import Mathlib
import Summits.Langlands.Langlands.Theorems.CapacityClassicalityHilbertIntegralOverconvergentIsCongruenceStubMvWeightedNormMul

/-!
# Crux `HilbertIntegralOverconvergentIsCongruence` (stmt-Langlands-8485), line `Sketch-ideate-r1-k1`, RESHAPE 16 (§ T):
# registered stub T5 `stub_mvWeightedNorm_multisetProd`

Archimedean weighted sizes of finite products (from the landed S1 `stub_mvWeightedNormMul`).
-/

set_option linter.dupNamespace false

noncomputable section

namespace Summit.Langlands.Langlands.Theorems.HilbertIntegralOverconvergentIsCongruence

open scoped NumberField

/-- Weighted `ℓ¹` sizes of finite products: for an additive weight `wt : (σ →₀ ℕ) →+ ℕ`, `t ≥ 0`
and `B ≥ 1`, if every member `φ` of a multiset `s` of complex multivariable power series has
summable weighted size `W_t(φ) = ∑_ν ‖φ_ν‖ t ^ (wt ν) ≤ B`, then `W_t(s.prod)` is summable and
`W_t(s.prod) ≤ B ^ card s`. Proof: induction on `s`; the empty product is `1`, whose size is the
single term `‖1‖ t ^ (wt 0) = 1 = B ^ 0` (`hasSum_single`); the cons step is the
submultiplicativity `stub_mvWeightedNormMul` followed by `W_t(a) W_t(s.prod) ≤ B * B ^ card s`.
[folklore] -/
theorem stub_mvWeightedNorm_multisetProd {σ : Type} (wt : (σ →₀ ℕ) →+ ℕ) (t : ℝ) (ht : 0 ≤ t) (B : ℝ) (hB : 1 ≤ B)
    (s : Multiset (MvPowerSeries σ ℂ))
    (hs : ∀ φ ∈ s, Summable (fun n : σ →₀ ℕ ↦ ‖MvPowerSeries.coeff n φ‖ * t ^ wt n) ∧
      ∑' n : σ →₀ ℕ, ‖MvPowerSeries.coeff n φ‖ * t ^ wt n ≤ B) :
    Summable (fun n : σ →₀ ℕ ↦ ‖MvPowerSeries.coeff n s.prod‖ * t ^ wt n) ∧
      ∑' n : σ →₀ ℕ, ‖MvPowerSeries.coeff n s.prod‖ * t ^ wt n ≤ B ^ Multiset.card s := by
  classical
  induction s using Multiset.induction_on with
  | empty =>
    rw [Multiset.prod_zero, Multiset.card_zero, pow_zero]
    have h0 : ∀ n : σ →₀ ℕ, n ≠ 0 →
        ‖MvPowerSeries.coeff n (1 : MvPowerSeries σ ℂ)‖ * t ^ wt n = 0 := fun n hn ↦ by
      rw [MvPowerSeries.coeff_one, if_neg hn, norm_zero, zero_mul]
    have hsum := hasSum_single (f := fun n : σ →₀ ℕ ↦
      ‖MvPowerSeries.coeff n (1 : MvPowerSeries σ ℂ)‖ * t ^ wt n) 0 h0
    refine ⟨hsum.summable, ?_⟩
    rw [hsum.tsum_eq, MvPowerSeries.coeff_zero_one, norm_one, one_mul, map_zero, pow_zero]
  | cons a s ih =>
    have ha := hs a (Multiset.mem_cons_self a s)
    have ih' := ih fun φ hφ ↦ hs φ (Multiset.mem_cons_of_mem hφ)
    obtain ⟨hS, hle⟩ := stub_mvWeightedNormMul wt a s.prod t ht ha.1 ih'.1
    rw [Multiset.prod_cons, Multiset.card_cons, pow_succ']
    exact ⟨hS, hle.trans (mul_le_mul ha.2 ih'.2
      (tsum_nonneg fun n ↦ mul_nonneg (norm_nonneg _) (pow_nonneg ht _))
      (zero_le_one.trans hB))⟩

end Summit.Langlands.Langlands.Theorems.HilbertIntegralOverconvergentIsCongruence

end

What to produce:
Your answer should consist of the lines from the listing that hold the word "have".

Expected answer:
    have h0 : ∀ n : σ →₀ ℕ, n ≠ 0 →
    have hsum := hasSum_single (f := fun n : σ →₀ ℕ ↦
    have ha := hs a (Multiset.mem_cons_self a s)
    have ih' := ih fun φ hφ ↦ hs φ (Multiset.mem_cons_of_mem hφ)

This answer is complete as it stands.